On Friday, the U.S. Bureau of Economic Analysis released its latest look at states’ gross domestic product — “the market value of goods and services produced by … labor and property.”
As the map above indicates, New Mexico’s GDP performed quite poorly between 2016 and 2017. At growth of 0.8 percent, just ten states — Nebraska, Mississippi, Connecticut, Iowa, Louisiana, Montana, Alaska, Kansas, South Dakota, and Oklahoma — fared worse. (Three states’ economies actually shrank.) The average for all states was 1.7 percent, so New Mexico didn’t even reach half of the national mark.
Beaten by all but one of its neighbors — and bested by perennial underachievers New Jersey, Illinois, and New York — the Land of Enchantment saw its GDP decline in five categories: agriculture, forestry, fishing, and hunting; information; durable goods manufacturing; nondurable goods manufacturing; and utilities.
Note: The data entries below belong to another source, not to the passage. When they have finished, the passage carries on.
import Mathlib
import Literature.Analysis.FluidPDE.GaussianVortexPlanar
import HarnessLib

/-!
# Helper for stub `stub_coreInverse` (line `braid-closed-large-circulation-gluing`, crux stmt-AnomalousDissipation-3009):
# the derivative of the Burgers profile function is bounded by `½`

For `φ(t) = (1 − e^{−t})/t` (`burgersPhi`, the profile behind the angular velocity `Ω(ξ) = (8π)⁻¹φ(|ξ|²/4)` of the
Gaussian vortex), `|φ′(t)| ≤ ½` for every `t ≥ 0` (`abs_deriv_burgersPhi_le_half`). Off the origin
`φ′(t) = (e^{−t}(1+t) − 1)/t²` and `1 − t²/2 ≤ e^{−t}(1+t) ≤ 1` (the upper bound is `1 + t ≤ eᵗ`; the lower one because
`ψ(t) = e^{−t}(1+t) − 1 + t²/2` has `ψ(0) = 0`, `ψ′(t) = t(1 − e^{−t}) ≥ 0`); at `t = 0` by continuity of `φ′`.
Consequence used in the energy method for `stub_coreInverse`: `‖DΩ(ξ)‖ ≤ |ξ|/(32π)`, so every product of `Ω` with a function of
the Gaussian class stays in the Gaussian class (moments for the integrations by parts).
-/

set_option linter.dupNamespace false

noncomputable section

open scoped Topology
open Filter Set

namespace Summit.AnomalousDissipation.AnomalousDissipation.Theorems.MarginalStabilityChainStretchedVortexRows

open Literature.Analysis.FluidPDE

/-- `e^{−t}(1 + t) ≤ 1` (for every real `t`, from `1 + t ≤ eᵗ`). [folklore] -/
theorem exp_neg_mul_one_add_le_one (t : ℝ) : Real.exp (-t) * (1 + t) ≤ 1 := by
  have h1 : 1 + t ≤ Real.exp t := by linarith [Real.add_one_le_exp t]
  have h2 : Real.exp (-t) * Real.exp t = 1 := by rw [← Real.exp_add]; simp
  calc Real.exp (-t) * (1 + t) ≤ Real.exp (-t) * Real.exp t :=
        mul_le_mul_of_nonneg_left h1 (Real.exp_pos _).le
    _ = 1 := h2

/-- `1 − t²/2 ≤ e^{−t}(1 + t)` for `0 ≤ t` (the function `e^{−t}(1+t) − 1 + t²/2` vanishes at `0` and is nondecreasing,
with derivative `t(1 − e^{−t}) ≥ 0`). [folklore] -/
theorem one_sub_sq_div_two_le_exp_neg_mul_one_add {t : ℝ} (ht : 0 ≤ t) :
    1 - t ^ 2 / 2 ≤ Real.exp (-t) * (1 + t) := by
  set ψ : ℝ → ℝ := fun s => Real.exp (-s) * (1 + s) - 1 + s ^ 2 / 2 with hψ
  have hderiv : ∀ s, HasDerivAt ψ (s * (1 - Real.exp (-s))) s := by
    intro s
    have h1 : HasDerivAt (fun s : ℝ => Real.exp (-s)) (-Real.exp (-s)) s := by
      simpa using ((hasDerivAt_id s).neg).exp
    have h2 : HasDerivAt (fun s : ℝ => 1 + s) 1 s := by
      simpa using (hasDerivAt_id s).const_add 1
    have h3 : HasDerivAt (fun s : ℝ => s ^ 2 / 2) s s := by
      have := (hasDerivAt_pow 2 s).div_const 2
      simpa using this
    have h := ((h1.mul h2).sub_const 1).add h3
    refine h.congr_deriv ?_
    ring
  have hmono : MonotoneOn ψ (Ici 0) := by
    refine monotoneOn_of_deriv_nonneg (convex_Ici 0) ?_ ?_ ?_
    · exact HasDerivAt.continuousOn fun s _ => hderiv s
    · intro s _
      exact (hderiv s).differentiableAt.differentiableWithinAt
    · intro s hs
      rw [interior_Ici] at hs
      rw [(hderiv s).deriv]
      have hs' : 0 ≤ s := le_of_lt hs
      have : Real.exp (-s) ≤ 1 := Real.exp_le_one_iff.2 (by linarith)
      exact mul_nonneg hs' (by linarith)
  have h0 : ψ 0 = 0 := by simp [hψ]
  have := hmono self_mem_Ici ht ht
  rw [h0] at this
  simp only [hψ] at this
  linarith

/-- Off the origin, `φ′(t) = (e^{−t}(1 + t) − 1)/t²`. [folklore] -/
theorem hasDerivAt_burgersPhi_of_ne_zero {t : ℝ} (ht : t ≠ 0) :
    HasDerivAt burgersPhi ((Real.exp (-t) * (1 + t) - 1) / t ^ 2) t := by
  have heq : burgersPhi =ᶠ[𝓝 t] fun s => (1 - Real.exp (-s)) / s := by
    filter_upwards [isOpen_ne.mem_nhds ht] with s hs
    exact burgersPhi_of_ne_zero hs
  have h1 : HasDerivAt (fun s : ℝ => 1 - Real.exp (-s)) (Real.exp (-t)) t := by
    have : HasDerivAt (fun s : ℝ => Real.exp (-s)) (-Real.exp (-t)) t := by
      simpa using ((hasDerivAt_id t).neg).exp
    simpa using this.const_sub 1
  have h2 : HasDerivAt (fun s : ℝ => s) 1 t := hasDerivAt_id t
  have h := h1.div h2 ht
  refine (h.congr_of_eventuallyEq heq).congr_deriv ?_
  field_simp
  ring

/-- **`|φ′(t)| ≤ ½` for `t ≥ 0`.** [folklore] -/
theorem abs_deriv_burgersPhi_le_half : ∀ t : ℝ, 0 ≤ t → |deriv burgersPhi t| ≤ 1 / 2 := by
  -- first for `t > 0`, by the closed form
  have hpos : ∀ t : ℝ, 0 < t → |deriv burgersPhi t| ≤ 1 / 2 := by
    intro t ht
    rw [(hasDerivAt_burgersPhi_of_ne_zero ht.ne').deriv, abs_div, abs_of_pos (pow_pos ht 2),
      div_le_iff₀ (pow_pos ht 2)]
    have hu := exp_neg_mul_one_add_le_one t
    have hl := one_sub_sq_div_two_le_exp_neg_mul_one_add ht.le
    rw [abs_le]
    constructor <;> nlinarith
  intro t ht
  rcases ht.eq_or_lt with rfl | ht'
  · -- `t = 0`: continuity of `φ′` and the bound on `(0, ∞)`
    have hcont : Continuous (deriv burgersPhi) :=
      (contDiff_burgersPhi (n := 1)).continuous_deriv le_rfl
    have hlim : Tendsto (fun s => |deriv burgersPhi s|) (𝓝[>] 0) (𝓝 |deriv burgersPhi 0|) :=
      ((continuous_abs.comp hcont).tendsto 0).mono_left nhdsWithin_le_nhds
    refine le_of_tendsto hlim ?_
    filter_upwards [self_mem_nhdsWithin] with s hs
    exact hpos s hs
  · exact hpos t ht'

end Summit.AnomalousDissipation.AnomalousDissipation.Theorems.MarginalStabilityChainStretchedVortexRows

end
import Summits.BirchSwinnertonDyer.BirchSwinnertonDyer.Theorems.AlignedTransportAtTwoMainConjectureOfRankZeroBSDAtTwoCubicChevalleyLValueBit
import Summits.BirchSwinnertonDyer.BirchSwinnertonDyer.Theorems.AlignedTransportAtTwoMainConjectureOfRankZeroBSDAtTwoCubicKilfordPrimes
import Summits.BirchSwinnertonDyer.BirchSwinnertonDyer.Theorems.AlignedTransportAtTwoOffStratumPartitionTwistFamilySmallSeeds
import Summits.BirchSwinnertonDyer.Rank1Residual.Additive.IntModelTamagawaCertificate
import Literature.NumberTheory.EllipticCurves.ComplexMultiplicationTwistIsogenyProofs
import Literature.NumberTheory.EllipticCurves.ComplexMultiplicationRationalJIntegralProofs
import HarnessLib

/-!
# Route `AlignedTransportAtTwo`, crux C2 `MainConjectureOfRankZeroBSDAtTwo` (stmt-BirchSwinnertonDyer-22298):
# ODD-BRANCH ROWS II — `MC₂` for `[1, 1, 0, 2, 3]` (conductor `2515 = 5·503`) from PRINT + ONE `L`-VALUE BIT

HONEST FRAMING (cell `bsd-f1-sign2`, WIDTH-5 attached prover seat `bsd-line-att-p5` gen 32 on line `birth` of the lead `bsd-line-att-p2`;
`--supports` stmt-BirchSwinnertonDyer-22298, closes nothing; BSD is NOT proved by any of this; the crux C2, its verdict «blocked-on
`Rank1Residual.GreenbergMuConjectureIrreducible`» and every registered stub are untouched). THEOREMS ONLY; the curve is written LITERALLY,
exactly as in the sister files `…CubicChevalleyRow307b1` / `…Row139a1` / `…RowN1763` (att-p5 g31). No Cremona label is asserted for this curve
(the seat holds Cremona's 1992 table only up to `N = 1000`); names use the suffix `n2515`.

THE SEED. `W = [1, 1, 0, 2, 3]`: `Δ_min = -2515 = −5·503 ≡ 5 (mod 8)` (off the Kilford stratum), `c₄ = -71`,
`a₂ = +1` (good ORDINARY, `#Ẽ(𝔽₂) = 2`), `E[2]` irreducible (`u³ + 5u² + 32u + 192` has no root mod `11`), bad primes: `5` (`⌊√5⌋ = 2`) NON-SPLIT of type `I₁` (the node-tangent quadratic has no root mod `5`, by exhaustion); `503` (`⌊√503⌋ = 22`) SPLIT of type `I₁` (node-tangent root `w = 34`);
all `c_p = 1`, torsion trivial; on the seat (pure Python, g31's `lval.py`, census `unram_census.tsv` ca3b9fb012961b71): `w = +1`,
`L(1) = Ω = 3.3258857999`, so `r_an = 0` and `L/Ω = 1` — a member of the g31 firing census `{Δ_min ≡ 5 (8)} ∩ {odd L/Ω} ∩ {σ₁(η) ≡ 3 (8)}`
(crux workfile `ODD-BRANCH-att-p5-g31.md` §7/§8). Unit of `ℚ(β)`: `η = (3608 + 241u - 75u²)/16`, `u = 4β`, `η³ − 784η² + 159234η − 1 = 0`;
odd `2`-adic root `e ≡ 91 (mod 128)`, `P(91) = -595536 ≡ 2^4·3 (mod 2^7)` ⟹ `σ₁(η) ≡ 3 (mod 8)`, sign `−1`: the door FIRES.
All constants were emitted by the lineage's `rowkit.py` (HOME `ODDBRANCH-att-p5-g31-data/`).

WHAT. §1 kernel-decided curve data (incl. the Tate row certificate and `N = 2515` from `Squarefree 2515`); §2 `BSD₂` from Creutz–Miller;
§3 the unit certificate; §4 ★ `mazurMainConjecture_two_n2515_of_lValue` (+ `_eq_one`), `classicalMuVanishes_cubicField_n2515_of_lValue`.
CONDITIONAL theorems; nothing is closed; BSD is not proved; beyond-print theorem: no.

References: [CreutzMiller2012] Thm. 1.1; [YooYu2022] Thm. 1.6 with 1.4 / 1.10 / 1.11 (1), Lemma 4.11; [Kato2004Asterisque] Thm. 17.4; [GreenbergLNM1716] Thm. 4.1;
[Miller2011LMS] Def. 1.1; [SilvermanAEC2009] III.1, VII.1, VII.5; [Silverman1994] IV.9.4, IV.10.2; [Serre1973] II §3.3; [Cohen1993] Alg. 7.4.8 (AGM period);
tree: att-p5 g29 `…CubicChevalleyUnitSign(Doors)`, g30 `…CubicChevalleyLValueBit`, g31 `…CubicChevalleyRow307b1` / `…Row139a1` / `…RowN1763`, b2b `Rank2ObservatoryTamagawa*`.
-/

set_option linter.dupNamespace false
set_option autoImplicit false

noncomputable section

open scoped Classical NumberField nonZeroDivisors IntermediateField

namespace Summit.BirchSwinnertonDyer.BirchSwinnertonDyer.Theorems.AlignedTransportAtTwoCubicChevalleyRowN2515

open NumberField IsDedekindDomain Polynomial WeierstrassCurve IntermediateField CongruenceSubgroup
  Literature.NumberTheory.IwasawaTheory Literature.NumberTheory.GaloisRepresentations
  Literature.NumberTheory.EllipticCurves Literature.NumberTheory.EllipticCurves.Greenberg1999
  Literature.NumberTheory.EllipticCurves.ModularForms Literature.NumberTheory.EllipticCurves.Rank1Residual
  Literature.NumberTheory.EllipticCurves.Module Literature.NumberTheory.EllipticCurves.Zhai2016
  Summit.BirchSwinnertonDyer.Rank1Residual Summit.BirchSwinnertonDyer.Rank1Residual.X1.MuLambda
  Summit.BirchSwinnertonDyer.Rank1Residual.X5 Summit.BirchSwinnertonDyer.Rank1Residual.X5.O1
  Summit.BirchSwinnertonDyer.Rank1Residual.X5.Instances Summit.BirchSwinnertonDyer.Rank1Residual.F1Sign2
  Summit.BirchSwinnertonDyer.BirchSwinnertonDyer.Theorems.Rank1ResidualX1Defs
  Summit.BirchSwinnertonDyer.BirchSwinnertonDyer.Theses.AlignedTransportAtTwo
  Summit.BirchSwinnertonDyer.BirchSwinnertonDyer.Rank2Observatory.Tam
  Summit.BirchSwinnertonDyer.Rank1Residual.Additive.IntModelTam
  Summit.BirchSwinnertonDyer.BirchSwinnertonDyer.Theorems.AlignedTransportAtTwoCubicChevalleyLValueBit
  Summit.BirchSwinnertonDyer.BirchSwinnertonDyer.Theorems.AlignedTransportAtTwoSelmerTwoOfBSDp
open Summit.BirchSwinnertonDyer.BirchSwinnertonDyer.Theorems.AlignedTransportAtTwoCubicKilfordPrimes (psi_gen_eq_zero)
open Summit.BirchSwinnertonDyer.BirchSwinnertonDyer.Theorems.AlignedTransportAtTwoKilfordStratumShared
  (not_onKilfordStratumAtTwo_iff_minimalDiscriminantInt_emod_eight_ne)

/-! ## §1 The curve `[1, 1, 0, 2, 3]` of conductor `2515` — kernel-decided invariants -/

/-- `Δ = -2515` = −5·503`. [cite: SilvermanAEC2009, III.1] -/
theorem M2515_Δ : (⟨1, 1, 0, 2, 3⟩ : WeierstrassCurve ℤ).Δ = -2515 := by decide

/-- `c₄ = -71`. [cite: SilvermanAEC2009, III.1] -/
theorem M2515_c₄ : (⟨1, 1, 0, 2, 3⟩ : WeierstrassCurve ℤ).c₄ = -71 := by decide

/-- `[1, 1, 0, 2, 3]` is an elliptic curve (`Δ = -2515 ≠ 0`). [cite: SilvermanAEC2009, III.1] -/
theorem isElliptic_n2515 : ((⟨1, 1, 0, 2, 3⟩ : WeierstrassCurve ℤ).baseChange ℚ).IsElliptic := by
  rw [WeierstrassCurve.isElliptic_iff, baseChange_int_Δ, M2515_Δ]; norm_num

/-- The model `[1, 1, 0, 2, 3]` is globally minimal (`gcd(Δ, c₄) = 1`). [cite: SilvermanAEC2009, VII.1 Remark 1.1] -/
theorem isGloballyMinimal_n2515 : ((⟨1, 1, 0, 2, 3⟩ : WeierstrassCurve ℤ).baseChange ℚ).IsGloballyMinimal :=
  isGloballyMinimal_baseChange_int_of_gcd_eq_one 1 (1) 0 (2) (3) (by decide)

/-- `Δ` and `c₄` of `[1, 1, 0, 2, 3]` are coprime (semistable model). [cite: SilvermanAEC2009, VII.5 Prop. 5.1 (b)] -/
theorem M2515_coprime : IsCoprime (⟨1, 1, 0, 2, 3⟩ : WeierstrassCurve ℤ).Δ (⟨1, 1, 0, 2, 3⟩ : WeierstrassCurve ℤ).c₄ := by
  rw [M2515_Δ, M2515_c₄, Int.isCoprime_iff_gcd_eq_one]; decide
Without the state’s boom in oil production, it’s possible that New Mexico would have joined Connecticut, Louisiana, and Kansas in experiencing a decline in overall GDP.
Strong, sustainable economic-development policies — not politically driven, “visionary” planning schemes — remain as desperately needed as ever in New Mexico. Clearly, what’s in place now isn’t working.